Guards: lock down who can do what#
Add a typed session and a guard chain#
req.session is a declared schema, not an any bag. Guard refinements and the order's userId
rest on typed fields; an untyped session would be a hole directly under the proof surface:
// SPEC.md section 6.5: the session is a declared schema, not an any-bag —
// guard refinements and the order's userId rest on typed fields.
export const shopSession = session(
s.object({
id: s.string(),
user: s.object({
id: s.string(),
}),
}),
);export interface ShopRequest {
db: ShopDb;
session?: { id?: string; user?: { id: string } | null } | null;
}The production path. The tutorial keeps a plain in-memory store and a hand-declared touch set. With
@kovojs/drizzle, the per-request database is real, touches are extracted from the write ASTs, and write verification runs against actual table writes. The data-layer guide is the home for the production story.

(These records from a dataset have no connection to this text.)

import Mathlib
import HarnessLib
import HarnessLib.Audit
import Summits.HodgeConjecture.HodgeConjecture.Statement
import Literature.AlgebraicGeometry.Motives.Cycles
import Literature.AlgebraicGeometry.Motives.Varieties
import Literature.AlgebraicGeometry.HodgeTheory.HodgeConjecture
import Summits.HubbardSuperconductivity.HubbardSuperconductivity.Theorems.AnisotropyChordTransferFibre3FinXC2Eval
import Summits.HubbardSuperconductivity.HubbardSuperconductivity.Theorems.AnisotropyChordTransferFibre3FinXC2P23bo
import Summits.HubbardSuperconductivity.HubbardSuperconductivity.Theorems.AnisotropyChordTransferFibre3FinXC2P23bp

/-!
# Route `AnisotropyChord` / H0 rotor rung: FIN XBC2 combined (rows `N₁` + C) certificate at `L = 23` — cell facts, part `bo`

Kernel facts `xbcCellAny2 23 (49/50) 20 la lb (c, bn) = true` (evaluator `…FinXC2Eval` on `…FinXB2Eval`, point wedges rewritten to certified literal tables `…FinXC2P23*`) for 1 λ-cell(s)
(`…FinXC2Eval.xbcCheck2`; cell design: g5 `xbc_design.py` (≤ 2.5 % cells, b = bn/20 ≥ 1.04·b_cell), mirrors `xb_mirror.py`/`xc_mirror.py`); assembled in `…FinXC2TwentyThree`.
Prover seat `hubbard-h0-rotor-p3` g6; helper for piece A = stmt-HubbardSuperconductivity-23918 of rung 19089 (`--supports`, helper class).
WHAT THIS IS NOT: nothing here proves superconductivity in the Hubbard model (rotor TARGET as worded stays FALSE, g15 verdict); kernel facts for the FIN certificate of TWO hypotheses (rows `N₁`, C) of ONE conditional reduction.  Tree imports only; no sorry, no new axioms.
-/

set_option linter.dupNamespace false

namespace Summit.HubbardSuperconductivity.HubbardSuperconductivity.Theorems.AnisotropyChord.Transfer.Fibre3

namespace FinXB

set_option maxHeartbeats 4000000 in
/-- kernel fact: cell 81 at `L = 23` (certified, (c, bn) = ((11/20 : ℚ), 13)). [folklore] -/
theorem xbc2c23_81 : xbcCellAny2 23 (49/50 : ℚ) 20 749111627155328 767839417834212 ((11/20 : ℚ), (13 : ℕ)) = true := by
  unfold xbcCellAny2
  rw [twc23_66_eq, twc23_67_eq]
  decide +kernel

end FinXB

end Summit.HubbardSuperconductivity.HubbardSuperconductivity.Theorems.AnisotropyChord.Transfer.Fibre3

The mutation now runs behind authed plus a rate limit, writes a third domain (order), and
keeps everything else from chapter 5 — schema, errors, CSRF, declared touches:
export const addToCart = mutation('cart/add', {
csrf: shopCsrf,
input: s.object({
productId: s.string(),
quantity: s.number().int().min(1).default(1),
}),
errors: {
OUT_OF_STOCK: s.object({ availableQuantity: s.number().int().min(0) }),
},
guard: guards.all(
guards.authed<ShopRequest>(),
guards.rateLimit<ShopRequest>({ max: 10, per: 'session' }),
),
registry: {
inferredTouches: addToCartTouches,
queries: [cartQuery, productsQuery, orderHistoryQuery],
},
transaction(request: ShopRequest, run) {
return request.db.transaction((db) => run({ ...request, db }));
},
handler(input, request: ShopRequest, context) {
const currentSession = shopSession.parse(request);
const found = request.db.products.get(input.productId);
if (!found || found.stock < input.quantity) {
return context.fail('OUT_OF_STOCK', { availableQuantity: found?.stock ?? 0 });
}
request.db.write('cart_items', {
productId: input.productId,
qty: input.quantity,
unitPrice: found.unitPrice,
});
request.db.write('orders', {
id: `order-${request.db.orders.length + 1}`,
productId: input.productId,
qty: input.quantity,
total: found.unitPrice * input.quantity,
userId: currentSession.user.id,
});
request.db.write('products', {
...found,
stock: found.stock - input.quantity,
});
return { productId: input.productId, quantity: input.quantity };
},
});An order history island consumes the new domain. What had to change for it to participate:
nothing. It declares queries: { orderHistory }, and every cart mutation ever written updates
it, because optimism and invalidation are keyed to queries, not call sites:
export const OrderHistory = component({
queries: { orderHistory: orderHistoryQuery },
render: ({ orderHistory }: { orderHistory: OrderHistoryResult }) => (
<ol>
{orderHistory.items.map((item) => (
<li kovo-key={item.id}>
{item.productId} x {item.qty} - {item.total}
</li>
))}
</ol>
),
});Verification: prove the behavior surface#
Check the app graph#
Everything the app has declared — components and their queries, the mutation's guards and writes,
optimistic statuses, the page's query set, the touch graph (write sites mapped to touched
domains) — composes into one value. examples/commerce commits this as a generated artifact so
graph changes appear as diffs in code review; the tutorial declares it inline:
// The app graph: every fact kovo check and kovo explain reason over. In the
// blessed @kovojs/drizzle path most of this is derived (SPEC.md section 11.1);
// examples/commerce commits it as a generated artifact. Declared or derived,
// it is the same machine-checkable shape (section 11.4).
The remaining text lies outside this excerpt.